◆ Your task:
After finding the line containing "an orbit)] -/" below, please output that line and each following one through the line containing "g • aeval f", exactly as written.

◆ Material for the task:
/-- **Lemma 11** (Cox–Little–O'Shea Ch. 7 §4): for a finite group `G` of ring automorphisms of a
commutative ring `B` (the book: a finite matrix group `G ⊆ GL(n, k)` acting on `k[x₁, …, xₙ]` by
`(A · f)(x) = f(A · x)`), `N = |G|`, and any `f ∈ B` there is a monic polynomial of degree `N` with
`G`-invariant coefficients `g₁, …, g_N ∈ B^G` such that `f^N + g₁ f^{N−1} + ⋯ + g_N = 0` — namely
`∏_{A ∈ G} (X − A·f)` (Mathlib's `MulSemiringAction.charpoly`, whose monicity, invariance and
vanishing at `f` are `monic_charpoly`, `smul_coeff_charpoly`, `eval_charpoly`).
[cite: CoxLittleOShea2007, Ch.7 §4 Lemma 11] -/
theorem exists_monic_invariant_coeff_eval_eq_zero [Nontrivial B] (f : B) :
    ∃ p : B[X], p.Monic ∧ p.natDegree = Fintype.card G ∧
      (∀ h : G, ∀ i : ℕ, h • p.coeff i = p.coeff i) ∧ p.eval f = 0 :=
  ⟨MulSemiringAction.charpoly G f, MulSemiringAction.monic_charpoly G f, natDegree_charpoly G f,
    fun h i => MulSemiringAction.smul_coeff_charpoly f i h, MulSemiringAction.eval_charpoly G f⟩

end Orbit

/-! ### Definition 9 and Theorem 10: the orbit space `kⁿ/G` and `V_F` -/

section PointOrbitSpace

variable {k : Type*} [Field k] {σ ι : Type*} (f : ι → MvPolynomial σ k)
variable (G : Type*) [Group G] [MulSemiringAction G (MvPolynomial σ k)]
  [SMulCommClass G k (MvPolynomial σ k)]

open Pointwise

/-- A `k`-algebra action of `G` on `k[x₁, …, xₙ]` moves points of `kⁿ`: `(g ⋆ a)ᵢ = (g⁻¹ • xᵢ)(a)`, so
that `p(g ⋆ a) = (g⁻¹ • p)(a)` (`eval_pointAction`). For a finite matrix group `G ⊆ GL(n, k)` acting on
polynomials by `(A • f)(x) = f(A⁻¹ · x)` this is the book's action `a ↦ A · a` on `kⁿ` by matrix
multiplication. [cite: CoxLittleOShea2007, Ch.7 §4 Def. 9 (the action of G on kⁿ)] -/
def pointAction (g : G) (a : σ → k) : σ → k :=
  fun i => eval a (g⁻¹ • X i)

/-- `p(g ⋆ a) = (g⁻¹ • p)(a)`. [cite: CoxLittleOShea2007, Ch.7 §4 Def. 9 (the action of G on kⁿ)] -/
theorem eval_pointAction (g : G) (a : σ → k) (p : MvPolynomial σ k) :
    eval (pointAction G g a) p = eval a (g⁻¹ • p) := by
  have key : (aeval (pointAction G g a) : MvPolynomial σ k →ₐ[k] k) =
      (aeval a).comp (MulSemiringAction.toAlgHom k (MvPolynomial σ k) g⁻¹) := by
    refine MvPolynomial.algHom_ext fun i => ?_
    rw [aeval_X, AlgHom.comp_apply, MulSemiringAction.toAlgHom_apply]
    rfl
  have h := DFunLike.congr_fun key p
  rw [AlgHom.comp_apply, MulSemiringAction.toAlgHom_apply] at h
  exact h

omit [SMulCommClass G k (MvPolynomial σ k)] in
/-- `1 ⋆ a = a`. [cite: CoxLittleOShea2007, Ch.7 §4 Def. 9 (∼_G is reflexive)] -/
@[simp] theorem one_pointAction (a : σ → k) : pointAction G 1 a = a := by
  funext i
  simp [pointAction]

/-- `(g h) ⋆ a = g ⋆ (h ⋆ a)`. [cite: CoxLittleOShea2007, Ch.7 §4 Def. 9 (∼_G is transitive)] -/
theorem mul_pointAction (g h : G) (a : σ → k) :
    pointAction G (g * h) a = pointAction G g (pointAction G h a) := by
  funext i
  show eval a ((g * h)⁻¹ • X i) = eval (pointAction G h a) (g⁻¹ • X i)
  rw [eval_pointAction, mul_inv_rev, mul_smul]

/-- **Definition 9** (Cox–Little–O'Shea Ch. 7 §4): the `G`-orbit `G · a = {g ⋆ a : g ∈ G}` of a point
`a ∈ kⁿ`. [cite: CoxLittleOShea2007, Ch.7 §4 Def. 9] -/
def pointOrbit (a : σ → k) : Set (σ → k) :=
  Set.range fun g : G => pointAction G g a

omit [SMulCommClass G k (MvPolynomial σ k)] in
/-- `b ∈ G · a ⇔ b = g ⋆ a` for some `g ∈ G` (the relation `b ∼_G a`).
[cite: CoxLittleOShea2007, Ch.7 §4 Def. 9] -/
theorem mem_pointOrbit_iff (a b : σ → k) : b ∈ pointOrbit G a ↔ ∃ g : G, pointAction G g a = b :=
  Iff.rfl

omit [SMulCommClass G k (MvPolynomial σ k)] in
/-- `a ∈ G · a`. [cite: CoxLittleOShea2007, Ch.7 §4 Def. 9 (∼_G is reflexive)] -/
theorem mem_pointOrbit_self (a : σ → k) : a ∈ pointOrbit G a :=
  ⟨1, one_pointAction G a⟩

/-- `∼_G` is an equivalence relation on `kⁿ` (its classes are the orbits).
[cite: CoxLittleOShea2007, Ch.7 §4 Def. 9 (∼_G is an equivalence relation)] -/
def pointOrbitRel : Setoid (σ → k) where
  r a b := b ∈ pointOrbit G a
  iseqv :=
    { refl := fun a => mem_pointOrbit_self G a
      symm := by
        rintro a b ⟨g, rfl⟩
        refine ⟨g⁻¹, ?_⟩
        show pointAction G g⁻¹ (pointAction G g a) = a
        rw [← mul_pointAction, inv_mul_cancel, one_pointAction]
      trans := by
        rintro a b c ⟨g, rfl⟩ ⟨h, rfl⟩
        exact ⟨h * g, mul_pointAction G h g a⟩ }

/-- **Definition 9** (Cox–Little–O'Shea Ch. 7 §4): the *orbit space* `kⁿ/G`, the set of `G`-orbits,
i.e. the quotient of `kⁿ` by `∼_G`. [cite: CoxLittleOShea2007, Ch.7 §4 Def. 9] -/
def PointOrbitSpace (k σ : Type*) [Field k] (G : Type*) [Group G] [MulSemiringAction G (MvPolynomial σ k)]
    [SMulCommClass G k (MvPolynomial σ k)] : Type _ :=
  Quotient (pointOrbitRel (k := k) (σ := σ) G)

/-- A `k`-algebra automorphism commutes with substitution: `g • h(f₁, …, f_m) = h(g • f₁, …, g • f_m)`.
[cite: CoxLittleOShea2007, Ch.7 §4 Thm. 10, proof of (ii) (invariants take the same value on an orbit)] -/
theorem smul_aeval_eq_aeval_smul (g : G) (h : MvPolynomial ι k) :
    g • aeval f h = aeval (fun i => g • f i) h := by
  have key : (MulSemiringAction.toAlgHom k (MvPolynomial σ k) g).comp (aeval f) =
      aeval (fun i => g • f i) := by
    refine MvPolynomial.algHom_ext fun i => ?_
    rw [AlgHom.comp_apply, aeval_X, aeval_X, MulSemiringAction.toAlgHom_apply]
  have := DFunLike.congr_fun key h
  rwa [AlgHom.comp_apply, MulSemiringAction.toAlgHom_apply] at this

variable {f G}

/-- If the `fᵢ` are invariant then so is every element of `k[f₁, …, f_m]`.
[cite: CoxLittleOShea2007, Ch.7 §4 Thm. 10, proof of (ii)] -/
theorem smul_eq_self_of_mem_range_aeval (hf : ∀ (i : ι) (g : G), g • f i = f i) (g : G)
    {x : MvPolynomial σ k} (hx : x ∈ (aeval f : MvPolynomial ι k →ₐ[k] MvPolynomial σ k).range) :
    g • x = x := by
  obtain ⟨h, rfl⟩ := (AlgHom.mem_range _).mp hx
  rw [smul_aeval_eq_aeval_smul]
  exact congrArg (fun u => aeval u h) (funext fun i => hf i g)

/-- Invariants take the same value on all points of an orbit: `F(g ⋆ a) = F(a)`.
[cite: CoxLittleOShea2007, Ch.7 §4 Thm. 10 (ii) (F̃ is well defined)] -/
theorem generatorMap_pointAction (hf : ∀ (i : ι) (g : G), g • f i = f i) (g : G) (a : σ → k) :
    generatorMap f (pointAction G g a) = generatorMap f a := by
  funext i
  rw [generatorMap, generatorMap, eval_pointAction, hf i g⁻¹]

/-- The ideal of a moved point: `I({g ⋆ a}) = g • I({a})`.
[cite: CoxLittleOShea2007, Ch.7 §4 Thm. 10, proof of (ii)] -/
theorem vanishingIdeal_pointAction (g : G) (a : σ → k) :
    vanishingIdeal k ({pointAction G g a} : Set (σ → k)) = g • vanishingIdeal k ({a} : Set (σ → k)) := by
  ext p
  rw [Ideal.mem_pointwise_smul_iff_inv_smul_mem, mem_vanishingIdeal_iff, mem_vanishingIdeal_iff]
  simp only [Set.mem_singleton_iff, forall_eq]
  rw [aeval_eq_eval, aeval_eq_eval, eval_pointAction]

/-- A point is determined by its ideal: `I({a}) = I({b}) ⇒ a = b` (for an arbitrary index type; the
tree's `Literature.RingTheory.Elimination.TopComponents.eq_of_vanishingIdeal_singleton_eq` is the case
`Fin n`, kept private here to avoid a public twin). [cite: CoxLittleOShea2007, Ch.7 §4 Thm. 10, proof of (ii)] -/
private theorem point_eq_of_vanishingIdeal_singleton_eq {a b : σ → k}
    (h : vanishingIdeal k ({a} : Set (σ → k)) = vanishingIdeal k ({b} : Set (σ → k))) : a = b := by
  funext i
  have hmem : X i - C (a i) ∈ vanishingIdeal k ({a} : Set (σ → k)) := by
    rw [mem_vanishingIdeal_iff]
    simp
  rw [h, mem_vanishingIdeal_iff] at hmem
  have := hmem b rfl
  simp only [map_sub, aeval_X, aeval_C, Algebra.algebraMap_self, RingHom.id_apply] at this
  exact (sub_eq_zero.mp this).symm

◆ Output for this task:
[cite: CoxLittleOShea2007, Ch.7 §4 Thm. 10, proof of (ii) (invariants take the same value on an orbit)] -/
theorem smul_aeval_eq_aeval_smul (g : G) (h : MvPolynomial ι k) :
    g • aeval f h = aeval (fun i => g • f i) h := by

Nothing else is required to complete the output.